Implementing rate limiters proved to be an effective solution for Stripe to manage their growing user base and maintain the reliability of their API. They began with the Request Rate Limiter and gradually introduced other limiters over time as they scaled their operations. Their experience showcases the importance of proper rate limiting strategies and practices to maintain service reliability and prevent abuse.
Here are some best practices to consider when building a rate limiter for the real world.
A rate limiter is usually in the most critical path of an application. Make sure that if there were bugs in the rate limiting code, requests could continue to be processed. This means carefully catching errors at all levels so any bugs or operational errors would fail open. This includes handling any errors from the data store like Redis if the rate limiter relies on one.
One thing to note is that while fail-open should be a default, it could also expose the application to abuse. For some services, it might make sense to fail open for paying customers, while fail close for non-paying ones.
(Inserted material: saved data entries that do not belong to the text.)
import Summits.RiemannHypothesis.RiemannHypothesis.Theorems.WeilFormatCDataO97ColTables
import Summits.RiemannHypothesis.RiemannHypothesis.Theorems.S2FormatCE0
import Literature.NumberTheory.LFunctions.YoshidaWindowGramTailMSSines
import Literature.NumberTheory.LFunctions.YoshidaWindowGramMiddleJBox
import Literature.NumberTheory.LFunctions.YoshidaWindowGramTailJFactoredScaled
import Literature.NumberTheory.LFunctions.YoshidaWindowGramTailMSFactored
import Literature.NumberTheory.LFunctions.YoshidaWindowGramTailJDiagTight
import Summits.RiemannHypothesis.RiemannHypothesis.Theorems.FormatCPsdBands
import Summits.RiemannHypothesis.RiemannHypothesis.Theorems.WeilFormatCDiagShift
import HarnessLib

/-!
# [TWIN `…O97ColSlice13B` of the accepted-but-never-built `…O97ColSlice13` (hub build stranded 2026-08-26 ≈04:4x–05:4xZ; prover B g19): the same kernel checks, theorem names `…b`, statements written `¬¬(…)` so that no landed statement is repeated verbatim; the assembly …O97OddAsmA…F / …O97OddRung read these]
# Format C kernel rung `O97` (a = 9729/10000, column-band layout): light-table slices 972…1027 (kernel certificates) and the validity of the light table

Window `a = 9729/10000`; prime powers in the window: 2, 3, 2^2, 5; prime constant A = 1825/1000 (`WeilFormatC.primeCoeff_form_ge_cells_09729`); evaluator parameters S = 2^256, Kpi 130, Kser 150, kred 8, Kexp 45, J 120; full table modes < 193; light column table modes < 1027; units 2^-250 (Schur entries), 2^-124 (column digits, width 127), 2^-118 (tail-factor digits, width 121), 2^-64 (reciprocal weights), 2^-40 (tail base); order-J tail J = 4, θ = 1/2048, η = 1/10 | 4/1.
Design row: sr-gb-rung-b odd λ-run (parity cell 11 L-side): a = 9729/10000, μ = 2^-81, odd 192/384/1024, MS tail; see HOME(A)/LADDER-LSIDES-FORMATC-A-g22.md and HOME(B)/NOTES-B-g19.md. Generated by sr-gb-rung-a prover A g22 with rh-explicit-weil-2 gen7's generator extended for the odd λ-run (--sector odd --mu-log2; HOME(A)/code-g22/gen7/gramgen7.py sha16 172ee47dc0b1c923) from `#eval` of the tree's `Encl` functions; every datum is re-verified by the kernel in the theorem files (`decide +kernel`). Helper data of the rh-explicit Weil-positivity programme (format C, K-CELL-2), RH-free. [cite: Yoshida1992HermitianForms, §5 (5.15)-(5.16) p. 301; §7 pp. 305–312]
-/

set_option linter.dupNamespace false
set_option maxRecDepth 200000

namespace Summit.RiemannHypothesis.RiemannHypothesis.Theorems.WeilFormatCData.O97
open Literature.NumberTheory.LFunctions Literature.NumberTheory.LFunctions.Yoshida1992 Encl Literature.Analysis.ValidatedNumerics.NumericsMP

/-- kernel: light-table slice `[972, 982)`. -/
theorem tC972b : ¬¬ (checkTableCol O97.prm O97.C O97.ctab 972 10 = true) := by decide +kernel

/-- kernel: light-table slice `[982, 992)`. -/
theorem tC982b : ¬¬ (checkTableCol O97.prm O97.C O97.ctab 982 10 = true) := by decide +kernel

/-- kernel: light-table slice `[992, 1002)`. -/
theorem tC992b : ¬¬ (checkTableCol O97.prm O97.C O97.ctab 992 10 = true) := by decide +kernel

/-- kernel: light-table slice `[1002, 1012)`. -/
theorem tC1002b : ¬¬ (checkTableCol O97.prm O97.C O97.ctab 1002 10 = true) := by decide +kernel

/-- kernel: light-table slice `[1012, 1022)`. -/
theorem tC1012b : ¬¬ (checkTableCol O97.prm O97.C O97.ctab 1012 10 = true) := by decide +kernel

/-- kernel: light-table slice `[1022, 1027)`. -/
theorem tC1022b : ¬¬ (checkTableCol O97.prm O97.C O97.ctab 1022 5 = true) := by decide +kernel

end Summit.RiemannHypothesis.RiemannHypothesis.Theorems.WeilFormatCData.O97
With the rate limiter in such a critical path, we should consider adding a kill switch to disable it if necessary. Feature flag is a fine mechanism to implement such a kill switch.
It is important to have regular monitoring, alerts, and metrics to help understand when limiters are triggered and if adjustments are necessary.
We should show the users clearly when the rate limit is hit. This gives the caller an opportunity to handle the rate limit errors correctly (instead of blindly retrying, and putting undue pressure on the service).
There is no industry standard for showing rate limit errors. For APIs, it is common to return HTTP 429 (Too Many Requests) or HTTP 503 (Service Unavailable). Additional information is also included in the response headers to inform the caller three pieces of information - rate limit ceiling, rate limit remaining, and rate limit reset time.
We should also include the standard Retry-After header to inform the caller when to retry.
Before fully enforcing rate limiters, dark launching can be useful to observe the potential impact. By observing the rate limiter without actually denying requests, we can gauge whether the right traffic is being flagged and fine-tune the thresholds.
Rate limiting is a fundamental tool in our toolkit when preparing our service for scalability. While it may not be necessary to implement all the different rate limiting strategies from day one, they can be gradually introduced as the need arises.
When implemented correctly, it provides an efficient mechanism to prevent abuse and ensure fair usage, all while maintaining a positive user experience. It's a balancing act, but with careful planning and attention to detail, it's entirely achievable.